30 424
Wijziging van de Algemene pensioenwet politieke ambtsdragers en enige andere wetten in verband met de harmonisatie van de uitkeringsrechten en het onder de werking van de Algemene pensioenwet politieke ambtsdragers brengen van de commissarissen van de Koning, de burgemeesters en de bestuurders van waterschappen

B
VOORLOPIG VERSLAG VAN DE VASTE COMMISSIE VOOR BINNENLANDSE ZAKEN EN DE HOGE COLLEGES VAN STAAT/ ALGEMENE ZAKEN EN HUIS DER KONINGIN11

Vastgesteld 24 november 2009

Het voorbereidend onderzoek geeft de commissie aanleiding tot het maken van de volgende opmerkingen en het stellen van de volgende vragen.

Algemeen

De leden van de CDA-fractie hebben met belangstelling kennisgenomen van het wetsvoorstel.

De leden van de fractie van de PvdA hebben met belangstelling en ook waardering kennis genomen van het wetsontwerp inzake wijziging van de Algemene pensioenwet politieke ambtsdragers etc. Deze leden stellen vast dat de periode van behandeling erg veel tijd heeft gekost en dat mede als gevolg hiervan het wetsontwerp veel wijzigingen heeft ondergaan.

Deze leden delen de inzet van de regering om tot een harmonisatie van uitkeringsrechten te komen. Zij delen evenzeer het voornemen om te komen tot het mitigeren van enkele bijzondere rechten van politieke ambtsdragers bij ontslag (lengte van de uitkeringstijd, leeftijdsbepalingen e.d.). De leden van de fractie van de PvdA hadden nog enkele vragen over het onderhavige wetsontwerp voor het voorlopig verslag.

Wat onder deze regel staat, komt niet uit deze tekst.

/-! ### §2 The twin trichotomy on the (torsion-conditional) non-ordinary package -/

/-- **p609468 §2 on ♭T′ → wall → μ and the TORSION-CONDITIONAL non-ordinary package** (♭B_T, ♭C₀_T spelled out as `hB`, `hS0`):
good-ss twins traded for the supplied `a₃ = 0` twin (♭C₀_T), multiplicative twins by ♭B_T, good-ordinary twins by Yan–Zhu 5.7(1)
alone (IMC equality ⟹ the clause with `k = 0`, torsion hypothesis unused). [folklore] -/
theorem bsdp_three_of_defectPT_of_nonOrdBucketsT_odd (hF : ToricPublishedInputs)
    (hD : DefectTransportModThreePT) (hwall : AdditiveSplitIMCInclusionAtThree) (hmu : TwinMuZeroAtThree)
    (hPT : PoitouTateSelmerStructureDualityFact) (hPT2 : PoitouTateShaTateDualFact) (hYZ : YanZhuMainConjectureInput)
    (hB : ∀ (W' : WeierstrassCurve ℚ) [W'.IsElliptic] [W'.IsGloballyMinimal] (N' : ℕ) [NeZero N'] (K : Type) [Field K]
      [NumberField K] (Dt' : ModularParametrizationData W' N'),
      Mult W' 3 → W'.HasSurjectiveModNGaloisRep 3 → W'.conductorNorm ℤ = N' → IsImaginaryQuadratic K →
      SatisfiesHeegnerHypothesis N' K → Odd (NumberField.discr K) →
      ∀ (κ : ZpExtension K 3), κ.IsAnticyclotomic → ∀ (γ : absoluteGaloisGroup K) [Fact (κ.IsTopGenerator γ)]
        (𝔭 : HeightOneSpectrum (𝓞 K)), ((3 : ℕ) : 𝓞 K) ∈ 𝔭.asIdeal →
        𝔭.asIdeal.ramificationIdx (𝓞 ℚ) = 1 → 𝔭.asIdeal.inertiaDeg (𝓞 ℚ) = 1 →
        ∀ (𝔭' : HeightOneSpectrum (𝓞 K)), ((3 : ℕ) : 𝓞 K) ∈ 𝔭'.asIdeal → 𝔭' ≠ 𝔭 →
        ∀ (ι' : PadicAlgCl 3 ≃+* ℂ), SchneiderFree.BranchInducesPrime 3 ι' 𝔭 →
        ∃ (ΩK : ℂ) (Ωp : ℂ_[3]) (L : UnrSeries 3), ΩK ≠ 0 ∧ Ωp ≠ 0 ∧ IsBDPLFunction ι' 𝔭 κ γ Dt'.f ΩK Ωp L ∧
          (Module.IsTorsion (IwasawaAlgebra 3) (XAc (W'.baseChange K) 3 κ 𝔭' ∅ γ) →
            ∃ k : ℕ, ∀ G ∈ (XAc.charIdeal (W'.baseChange K) 3 κ 𝔭' ∅ γ).map (PowerSeries.map (toUnr 3)),
              PowerSeries.C (((3 : ℕ) : unrIntegers 3) ^ k) * G ∈ Ideal.span {L}))
    (hS0 : ∀ (W' : WeierstrassCurve ℚ) [W'.IsElliptic] [W'.IsGloballyMinimal] (N' : ℕ) [NeZero N'] (K : Type) [Field K]
      [NumberField K] (Dt' : ModularParametrizationData W' N'),
      GoodSS W' 3 → W'.frobeniusTrace 3 = 0 → W'.HasSurjectiveModNGaloisRep 3 → W'.conductorNorm ℤ = N' →
      IsImaginaryQuadratic K → SatisfiesHeegnerHypothesis N' K → Odd (NumberField.discr K) →
      ∀ (κ : ZpExtension K 3), κ.IsAnticyclotomic → ∀ (γ : absoluteGaloisGroup K) [Fact (κ.IsTopGenerator γ)]
        (𝔭 : HeightOneSpectrum (𝓞 K)), ((3 : ℕ) : 𝓞 K) ∈ 𝔭.asIdeal →
        𝔭.asIdeal.ramificationIdx (𝓞 ℚ) = 1 → 𝔭.asIdeal.inertiaDeg (𝓞 ℚ) = 1 →
        ∀ (𝔭' : HeightOneSpectrum (𝓞 K)), ((3 : ℕ) : 𝓞 K) ∈ 𝔭'.asIdeal → 𝔭' ≠ 𝔭 →
        ∀ (ι' : PadicAlgCl 3 ≃+* ℂ), SchneiderFree.BranchInducesPrime 3 ι' 𝔭 →
        ∃ (ΩK : ℂ) (Ωp : ℂ_[3]) (L : UnrSeries 3), ΩK ≠ 0 ∧ Ωp ≠ 0 ∧ IsBDPLFunction ι' 𝔭 κ γ Dt'.f ΩK Ωp L ∧
          (Module.IsTorsion (IwasawaAlgebra 3) (XAc (W'.baseChange K) 3 κ 𝔭' ∅ γ) →
            ∃ k : ℕ, ∀ G ∈ (XAc.charIdeal (W'.baseChange K) 3 κ 𝔭' ∅ γ).map (PowerSeries.map (toUnr 3)),
              PowerSeries.C (((3 : ℕ) : unrIntegers 3) ^ k) * G ∈ Ideal.span {L}))
    (hsupply : ∀ (W : WeierstrassCurve ℚ) [W.IsElliptic] [W.IsGloballyMinimal], Additive.ClassO6 W 3 →
      W.analyticRank = 1 → W.HasSurjectiveModNGaloisRep 3 → HasGoodSSTwinAtThree W →
      HasGoodSSApZeroTwinAtThree W)
    (hV : ∀ (W : WeierstrassCurve ℚ) [W.IsElliptic] [W.IsGloballyMinimal] (N : ℕ) [NeZero N] (K : Type)
      [Field K] [NumberField K] (Dt : ModularParametrizationData W N) (H : HeegnerDatum N (NumberField.discr K))
      (ι : K →+* ℂ) (P : (W.baseChange K).toAffine.Point),
      Additive.ClassO6 W 3 → W.HasSurjectiveModNGaloisRep 3 → W.analyticRank = 1 → W.conductorNorm ℤ = N →
      IsImaginaryQuadratic K → SatisfiesHeegnerHypothesis N K → Odd (NumberField.discr K) →
      (W.quadraticTwist (NumberField.discr K : ℚ)).entireLFunction 1 ≠ 0 →
      (WeierstrassCurve.Affine.Point.map ι.toRatAlgHom) P = heegnerPointComplex Dt H → ¬ IsOfFinAddOrder P →
      ∀ (κ : ZpExtension K 3), κ.IsAnticyclotomic → ∀ (γ : absoluteGaloisGroup K) [Fact (κ.IsTopGenerator γ)]
        (𝔭 : HeightOneSpectrum (𝓞 K)) (h𝔭 : ((3 : ℕ) : 𝓞 K) ∈ 𝔭.asIdeal)
        (he : 𝔭.asIdeal.ramificationIdx (𝓞 ℚ) = 1) (hf : 𝔭.asIdeal.inertiaDeg (𝓞 ℚ) = 1),
        ∃ ι' : PadicAlgCl 3 ≃+* ℂ, SchneiderFree.BranchInducesPrime 3 ι' 𝔭 ∧
          ∃ (ΩK : ℂ) (Ωp : ℂ_[3]) (L : UnrSeries 3), ΩK ≠ 0 ∧ Ωp ≠ 0 ∧ IsBDPLFunction ι' 𝔭 κ γ Dt.f ΩK Ωp L ∧
            ∃ u : (unrIntegers 3)ˣ, L.HasValueAt 0 ((((u : unrIntegers 3) : unrIntegers 3) : ℂ_[3]) *
              (algebraMap ℚ_[3] ℂ_[3] (logOmega W 3 (embAt K 3 𝔭 h𝔭 he hf) P / (Dt.c : ℚ_[3]))) ^ 2))
    (hC : WildSplitControlAtThree) (hZ : WildRankZeroTwistAtThree) :
    ∀ (W : WeierstrassCurve ℚ) [W.IsElliptic] [W.IsGloballyMinimal], Additive.ClassO6 W 3 →
      W.analyticRank = 1 → W.HasSurjectiveModNGaloisRep 3 →
      (∃ (W' : WeierstrassCurve ℚ) (_ : W'.IsElliptic) (_ : W'.IsGloballyMinimal),
        O6.ModPCongruent W' W 3 ∧ ¬ Addv W' 3 ∧ W'.HasSurjectiveModNGaloisRep 3) → BSDp W 3 := by
  -- adapted from p609468 §2 (utd-p1 g11)
  intro W _ _ hO6 hr hsurj htwin
  obtain ⟨W', hW'e, hW'm, hcong, hW'ss, hW'surj⟩ := htwin
  by_cases hgood : W'.HasGoodReductionAtPrime 3
  · by_cases hss : (3 : ℤ) ∣ W'.frobeniusTrace 3
    · obtain ⟨W'', hW''e, hW''m, hcong'', hW''ss, ha0⟩ :=
        hsupply W hO6 hr hsurj ⟨W', hW'e, hW'm, hcong, hgood, by exact_mod_cast hss⟩
      have hW''surj : W''.HasSurjectiveModNGaloisRep 3 := by
        obtain ⟨e, he⟩ := hcong''
        refine GaloisImage.hasSurjectiveModNGaloisRep_of_torsionIso e.symm (fun σ Q ↦ ?_) hsurj
        apply e.injective
        rw [he, e.apply_symm_apply, e.apply_symm_apply]
      exact bsdp_three_of_twinWanFrameAtT_odd_of_defectPT hF hD hwall hmu hPT hPT2 hV hC hZ W hO6 hr hsurj W'' hcong''
        (fun h ↦ h.1 hW''ss.1)
        (fun N' _ K _ _ Dt' hN hK hHK hodd κ hκ γ _ 𝔭 h𝔭 he hf 𝔭' h𝔭' hne ι' hι ↦
          hS0 W'' N' K Dt' hW''ss ha0 hW''surj hN hK hHK hodd κ hκ γ 𝔭 h𝔭 he hf 𝔭' h𝔭' hne ι' hι)
    · refine bsdp_three_of_twinWanFrameAtT_odd_of_defectPT hF hD hwall hmu hPT hPT2 hV hC hZ W hO6 hr hsurj W' hcong
        hW'ss ?_
      intro N' _ K _ _ Dt' hN hK hH hodd κ hκ γ _ 𝔭 h𝔭 he hf 𝔭' h𝔭' hne ι' hι
      obtain ⟨⟨ΩK, Ωp, L', hΩK, hΩp, hBDP'⟩, hall⟩ :=
        ThreeAdicImageOverK.twinSplitIMCAtThreeGoodOrd_of_yanZhu57 hYZ W' N' K Dt'
          ⟨hgood, by exact_mod_cast hss⟩ hW'surj hN hK hH hodd κ hκ γ 𝔭 h𝔭 he hf 𝔭' h𝔭' hne ι' hι
      refine ⟨ΩK, Ωp, L', hΩK, hΩp, hBDP', fun _ ↦ ⟨0, fun G hG ↦ ?_⟩⟩
      rw [hall ΩK Ωp L' hΩK hΩp hBDP'] at hG
      simpa using hG
  · have hmult : W'.HasMultiplicativeReductionAtPrime 3 := by
      by_contra h
      exact hW'ss ⟨hgood, h⟩
    exact bsdp_three_of_twinWanFrameAtT_odd_of_defectPT hF hD hwall hmu hPT hPT2 hV hC hZ W hO6 hr hsurj W' hcong hW'ss
      (fun N' _ K _ _ Dt' hN hK hHK hodd κ hκ γ _ 𝔭 h𝔭 he hf 𝔭' h𝔭' hne ι' hι ↦
        hB W' N' K Dt' hmult hW'surj hN hK hHK hodd κ hκ γ 𝔭 h𝔭 he hf 𝔭' h𝔭' hne ι' hι)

De leden van de VVD-fractie hebben kennisgenomen van het wetsvoorstel.

De leden van de SP-fractie hebben met belangstelling kennis genomen van het voorliggende wetsvoorstel. Zij kunnen zich in grote lijnen met het voorstel zoals het nu ligt verenigen.

De leden van de SGP-fractie alsmede de leden van de CU-fractie hebben met belangstelling van het wetsvoorstel kennis genomen. Zij hebben er behoefte aan de regering enkele algemene vragen voor te leggen.

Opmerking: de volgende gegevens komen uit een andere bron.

/-!
# Birth skeleton — crux `NashClassCertificates.PeriodicGivenLayered` (stmt-AtomisticToContinuum-17658)

Route `route-AtomisticToContinuum-NashClassCertificates` (rank-4 crux; shared item, also wanted by
`route-AtomisticToContinuum-SpectralChargeLedger`), sub-problem `Crystallization`; crux workfile
`Cruxes/PeriodicGivenLayered/Lines/birth.lean` (BC3 skeleton, registered with `ledger skeleton check`).

The crux (FIXED — the route's decl and signature, verbatim the shared item stmt-11779 =
`HullMinimality.PeriodicGivenLayered` = `PhononSlackCertificates.PeriodicGivenLayered`): for every sequence
`x` of Lennard-Jones ground states in `ℝ³`, LAYERED WINDOWS at every scale (one in-layer spacing
`a ∈ [47/50, 1]`; per window a rigid motion `A`, a translation `t`, a FREE Hägg word `s` and FREE interlayer
heights `z` with increments in `[39a/50, 17a/20]`) imply PERIODIC WINDOWS at every scale (ONE periodic
configuration `P`, translations only).  The twin stmt-11779 is PROVED in tree
(`Theorems.LayeredHull.PeriodicGivenLayered_of`, module `Theorems/PhononSlackCertificatesPeriodicGivenLayered`);
that module is deliberately NOT imported by the two route files (its import cone carries the declared-only
ERH conjectures of `Literature/NumberTheory/LFunctions/DedekindZeta.lean`), which is why the item is still an
open hypothesis of both `closes` theorems and why this skeleton is registered.

## The line (`birth` = the recurrent-limit density closing of the proved twin, cut into its four
## mathematically distinct steps; every stub is the statement of a LANDED theorem or a closed form of one)

* `stub_extraction` — COMPACTNESS (no hypothesis on `x`, potential-free): windows with per-window data
  `(A, t, s, z)` at every scale ⇒ ONE exactly layered set `A(S(a,s,z))` in the hull of `x` (two-way matched on
  every ball by translates of `x N`, frequently in `N`).  [= `LayeredHull.stub_extraction`, landed; size L]
* `stub_recurrence` — SYMBOLIC DYNAMICS (no hypothesis on `x`): a layered set in the hull ⇒ a layered set in
  the hull with the same `a`, `A` and UNIFORMLY RECURRENT data `(s', Δz')` (minimal subset of the shift-orbit
  closure; the hull is closed under translations and local limits).  [= `LayeredHull.stub_recurrence`; L]
* `stub_closing` — DENSITY CLOSING, the load-bearing ENERGETIC step and the only place the ground-state
  hypothesis enters: a uniformly recurrent layered set in the hull of a sequence of Lennard-Jones GROUND
  STATES has no stacking fault (`s (m+1) = -s m`) and constant increments.  This is the CLOSED form of the
  landed `LayeredHull.stub_closing` (its five analytic inputs — window bounds (U)/(L), LJ registry sign +
  corner gap, increment convexity, layer cake — are landed theorems `stub_windowBounds`, `stub_registry`,
  `stub_convexity`, `stub_layerCake` of the same namespace and are discharged inside the stub's proof, not
  carried as hypotheses here).  [XL; hardest stub]
* `stub_readoff` — ALGEBRA: a fault-free layered set with heights in arithmetic progression is the point
  set of a `PeriodicConfiguration 3` (rotated translate of a period-2 Barlow stacking).
  [= `LayeredHull.pgl_readoff`; M]

DISPROOF USED (`Cruxes/PeriodicGivenLayered/Disproof.lean`; landed
`Theorems/PeriodicGivenLayered/Negative/SpacingFreedom.lean`): the skeleton honours
`periodicGivenLayered_false_without_groundState` (free spacings `z` are fatal without energetics) and
`periodicGivenLayered_false_without_groundState_constSpacing` (the free Hägg word `s` is fatal without
energetics): BOTH freedoms are pinned in `stub_closing`, which keeps `H = IsGroundState lennardJones` on the
sequence `x`; the potential-free stubs `stub_extraction` / `stub_recurrence` only touch the harmless
freedoms `A`, `t` (the disprover's load-bearing map).  No stub is an instance of a landed Negative lemma.

Composition: `body_of_stubs : stub-sigs → (body of the crux, verbatim)` is the explicit implication
(sorry-free); `PeriodicGivenLayered_of : NashClassCertificates.PeriodicGivenLayered` concludes the route decl
BY NAME from the four stubs (no hypotheses; `sorry` only inside `stub_*`), and
`PeriodicGivenLayered_of_spectral` the `SpectralChargeLedger` copy of the shared item.  The hypothesis form
`stub-sigs → PeriodicGivenLayered` is `body_of_stubs` itself (its conclusion is the crux body verbatim, i.e.
`NashClassCertificates.PeriodicGivenLayered` unfolded — kept unfolded on purpose: `#h21_check_skeleton` takes the
first declaration concluding the crux BY NAME and admits no inlined `Prop` binders).
Registered signatures are fully qualified (no local notation, no `open`).
-/

noncomputable section

namespace Summit.AtomisticToContinuum.Crystallization.Cruxes.PeriodicGivenLayered.Birth

/-! ## The four registered stubs -/

/-- **Stub 1 (extraction; compactness, potential-free).** If, for every `R` and `ε > 0`, frequently in `N`, a
translate of `x N` is two-way `ε`-matched on `‖·‖ ≤ R` with SOME layered set (rigid motion `A`, Hägg word `s`,
heights `z` in the box, all depending on the window), then ONE layered set `A(S(a,s,z))` is matched at every
scale, frequently in `N`.  Verbatim `LayeredHull.stub_extraction` (landed). [folklore] -/
theorem stub_extraction : ∀ (x : (N : ℕ) → (Fin N → EuclideanSpace ℝ (Fin 3))) (a : ℝ), 47 / 50 ≤ a → a ≤ 1 → (∀ R ε : ℝ, 0 < ε → ∃ᶠ N in Filter.atTop, ∃ (A : EuclideanSpace ℝ (Fin 3) →ₗᵢ[ℝ] EuclideanSpace ℝ (Fin 3)) (t : EuclideanSpace ℝ (Fin 3)) (s : ℤ → ℤ) (z : ℤ → ℝ), Literature.MathematicalPhysics.StatisticalMechanics.IsHaggSeq s ∧ (∀ m : ℤ, 39 / 50 * a ≤ z (m + 1) - z m ∧ z (m + 1) - z m ≤ 17 / 20 * a) ∧ let S : Set (EuclideanSpace ℝ (Fin 3)) := {p | ∃ m i j : ℤ, p = A (((i : ℝ) • Literature.MathematicalPhysics.StatisticalMechanics.triangularVec₁ a) + ((j : ℝ) • Literature.MathematicalPhysics.StatisticalMechanics.triangularVec₂ a) + ((Literature.MathematicalPhysics.StatisticalMechanics.haggLabel s m : ℝ) • Literature.MathematicalPhysics.StatisticalMechanics.barlowOffset a) + (z m • Literature.MathematicalPhysics.StatisticalMechanics.layerNormal 1))}; (∀ p ∈ S, ‖p‖ ≤ R → ∃ i : Fin N, dist (x N i + t) p ≤ ε) ∧ (∀ i : Fin N, ‖x N i + t‖ ≤ R → ∃ p ∈ S, dist (x N i + t) p ≤ ε)) → ∃ (A : EuclideanSpace ℝ (Fin 3) →ₗᵢ[ℝ] EuclideanSpace ℝ (Fin 3)) (s : ℤ → ℤ) (z : ℤ → ℝ), Literature.MathematicalPhysics.StatisticalMechanics.IsHaggSeq s ∧ (∀ m : ℤ, 39 / 50 * a ≤ z (m + 1) - z m ∧ z (m + 1) - z m ≤ 17 / 20 * a) ∧ let S : Set (EuclideanSpace ℝ (Fin 3)) := {p | ∃ m i j : ℤ, p = A (((i : ℝ) • Literature.MathematicalPhysics.StatisticalMechanics.triangularVec₁ a) + ((j : ℝ) • Literature.MathematicalPhysics.StatisticalMechanics.triangularVec₂ a) + ((Literature.MathematicalPhysics.StatisticalMechanics.haggLabel s m : ℝ) • Literature.MathematicalPhysics.StatisticalMechanics.barlowOffset a) + (z m • Literature.MathematicalPhysics.StatisticalMechanics.layerNormal 1))}; ∀ R ε : ℝ, 0 < ε → ∃ᶠ N in Filter.atTop, ∃ t : EuclideanSpace ℝ (Fin 3), (∀ p ∈ S, ‖p‖ ≤ R → ∃ i : Fin N, dist (x N i + t) p ≤ ε) ∧ (∀ i : Fin N, ‖x N i + t‖ ≤ R → ∃ p ∈ S, dist (x N i + t) p ≤ ε) := by
  sorry

/-- **Stub 2 (recurrence; symbolic dynamics, potential-free).** If a layered set `A(S(a,s,z))` is in the hull of
`x`, then so is a layered set `A(S(a,s',z'))` with the same `a`, `A`, heights in the box, whose data are UNIFORMLY
RECURRENT: every finite pattern of `(s', Δz')` that occurs once occurs, up to `η` in the increments, within a
bounded gap of every position.  Verbatim `LayeredHull.stub_recurrence` (landed). [folklore] -/
theorem stub_recurrence : ∀ (x : (N : ℕ) → (Fin N → EuclideanSpace ℝ (Fin 3))) (a : ℝ), 47 / 50 ≤ a → a ≤ 1 → ∀ (A : EuclideanSpace ℝ (Fin 3) →ₗᵢ[ℝ] EuclideanSpace ℝ (Fin 3)) (s : ℤ → ℤ) (z : ℤ → ℝ), Literature.MathematicalPhysics.StatisticalMechanics.IsHaggSeq s → (∀ m : ℤ, 39 / 50 * a ≤ z (m + 1) - z m ∧ z (m + 1) - z m ≤ 17 / 20 * a) → (let S : Set (EuclideanSpace ℝ (Fin 3)) := {p | ∃ m i j : ℤ, p = A (((i : ℝ) • Literature.MathematicalPhysics.StatisticalMechanics.triangularVec₁ a) + ((j : ℝ) • Literature.MathematicalPhysics.StatisticalMechanics.triangularVec₂ a) + ((Literature.MathematicalPhysics.StatisticalMechanics.haggLabel s m : ℝ) • Literature.MathematicalPhysics.StatisticalMechanics.barlowOffset a) + (z m • Literature.MathematicalPhysics.StatisticalMechanics.layerNormal 1))}; ∀ R ε : ℝ, 0 < ε → ∃ᶠ N in Filter.atTop, ∃ t : EuclideanSpace ℝ (Fin 3), (∀ p ∈ S, ‖p‖ ≤ R → ∃ i : Fin N, dist (x N i + t) p ≤ ε) ∧ (∀ i : Fin N, ‖x N i + t‖ ≤ R → ∃ p ∈ S, dist (x N i + t) p ≤ ε)) → ∃ (s' : ℤ → ℤ) (z' : ℤ → ℝ), Literature.MathematicalPhysics.StatisticalMechanics.IsHaggSeq s' ∧ (∀ m : ℤ, 39 / 50 * a ≤ z' (m + 1) - z' m ∧ z' (m + 1) - z' m ≤ 17 / 20 * a) ∧ (∀ (n : ℕ) (η : ℝ), 0 < η → ∀ m₀ : ℤ, ∃ G : ℕ, ∀ m : ℤ, ∃ g : ℤ, 0 ≤ g ∧ g ≤ G ∧ ∀ k : ℕ, k < n → s' (m + g + k) = s' (m₀ + k) ∧ |(z' (m + g + k + 1) - z' (m + g + k)) - (z' (m₀ + k + 1) - z' (m₀ + k))| ≤ η) ∧ let S : Set (EuclideanSpace ℝ (Fin 3)) := {p | ∃ m i j : ℤ, p = A (((i : ℝ) • Literature.MathematicalPhysics.StatisticalMechanics.triangularVec₁ a) + ((j : ℝ) • Literature.MathematicalPhysics.StatisticalMechanics.triangularVec₂ a) + ((Literature.MathematicalPhysics.StatisticalMechanics.haggLabel s' m : ℝ) • Literature.MathematicalPhysics.StatisticalMechanics.barlowOffset a) + (z' m • Literature.MathematicalPhysics.StatisticalMechanics.layerNormal 1))}; ∀ R ε : ℝ, 0 < ε → ∃ᶠ N in Filter.atTop, ∃ t : EuclideanSpace ℝ (Fin 3), (∀ p ∈ S, ‖p‖ ≤ R → ∃ i : Fin N, dist (x N i + t) p ≤ ε) ∧ (∀ i : Fin N, ‖x N i + t‖ ≤ R → ∃ p ∈ S, dist (x N i + t) p ≤ ε) := by
  sorry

De leden van de fracties van D66 en OSF hebben met instemming kennis genomen van het wetsvoorstel. Zij stellen vast dat het voorstel beoogt om de rechtspositieregelingen van diverse ambtsdragers te harmoniseren. Deze leden stellen met tevredenheid vast dat het voorstel leidt tot een vermindering van de aanspraak op wachtgeld. Een en ander komt meer in lijn met uitkeringsrechten zoals deze voor werknemers gelden.

Doelstelling

Volgens de leden van de fractie van het CDA is het wetsvoorstel een uitvloeisel van het rapport van de Commissie Dijkstal. Het doel van de Commissie Dijkstal is mede geweest het meer aantrekkelijk maken van politieke functies teneinde een te eenzijdige samenstelling van vertegenwoordigende lichamen te voorkomen of te beperken. Het wetsvoorstel kan nauwelijks worden gezien als een verbetering van de positie van politieke ambtsdragers. Kan de regering nog eens helder de relatie tussen dit wetsvoorstel en het rapport Dijkstal uiteenzetten?

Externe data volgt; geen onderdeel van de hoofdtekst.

/-- **Mazur's main conjecture at `(W, p)` from the packed hypothesis «some Ш-unit end reachable at distance `≥ 0`»**
(the empty chain included: then it is Prop. 21 at `(W, p)`, `X2.mazurMainConjectureAt_of_cellB_of_shaAn_unit`): the
shape a composition testing reachability BEFORE the (∃-PARTNER) stub would call. CONDITIONAL on the named facts; a
main conjecture is proved for no curve. [claim: KellerYin2024, status: under-review]
[cite: Wuthrich2014, Thm. 16 (p. 397) and Prop. 21 (p. 400)] [cite: SteinWuthrich2013, Thm. 6.1 (p. 20)] -/
theorem mazurMainConjectureAt_of_cellB_of_exists_reflTransGen_shaAn_unit (hP : EisensteinPrimes.PublishedInputs)
    (hW21 : sha_dvd_analyticSha)
    (hPT : ∀ (K : Type) [Field K] [NumberField K], poitouTate_selmerStructure_duality K)
    (hPT2 : ∀ (K : Type) [Field K] [NumberField K], poitouTate_sha_tateDual K)
    (hH : hsieh2014_exists_anticyclotomicPAdicLFunction)
    (hF : LiuZhangZhang2018.thm151_thm153_modularCurve_heegnerVector) (hMaz : mazur_not_dvd_maninConstant_of_odd)
    (hD : KellerYin2024.thmD_imcMult_exists_isBDPLFunction_isTorsion_charIdeal_eq_OPEN)
    (W : WeierstrassCurve ℚ) [W.IsElliptic] [W.IsGloballyMinimal] (p : ℕ) [Fact p.Prime] (hc : X2.CellB W p)
    (he : ∃ (W'' : WeierstrassCurve ℚ) (_ : W''.IsElliptic) (_ : W''.IsGloballyMinimal),
      Relation.ReflTransGen (TwoStepAt p) W W'' ∧ ∃ q : ℚ, shaAn W'' = (q : ℂ) ∧ padicValRat p q = 0) :
    X2.MazurMainConjectureAt W p := by
  obtain ⟨W'', _, _, h, hunit⟩ := he
  exact mazurMainConjectureAt_of_cellB_of_reflTransGen_twoStepAt_of_shaAn_unit hP hW21 hPT hPT2 hH hF hMaz hD hc h hunit

end Summit.BirchSwinnertonDyer.BirchSwinnertonDyer.Theorems.EisensteinPrimesMazurMCOnCellBTwistbackTwoStepChain

end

Het verbaast de leden van de fractie van de VVD dat middels dit wetsontwerp zoveel afstand wordt genomen van de bedoelingen van de commissie Dijkstal. Immers de belangrijkste doelstellingen zijn het aantrekkelijk maken van politieke functies en het voorkomen van het gevaar van te eenzijdig samengestelde vertegenwoordigende lichamen. Door in dit wetsvoorstel te kiezen voor een gelijkstelling van de politieke ambtsdragers aan andere werknemers wordt wel op heel bijzondere wijze invulling gegeven aan de doelstellingen van de commissie Dijkstal zo betoogden deze leden. Kan de regering nog eens aangeven op welke wijze zij daadwerkelijk invulling wil geven aan de realisatie van de maatregelen die de commissie Dijkstal noodzakelijk achtte om de door haar gewenste doelstellingen te bereiken?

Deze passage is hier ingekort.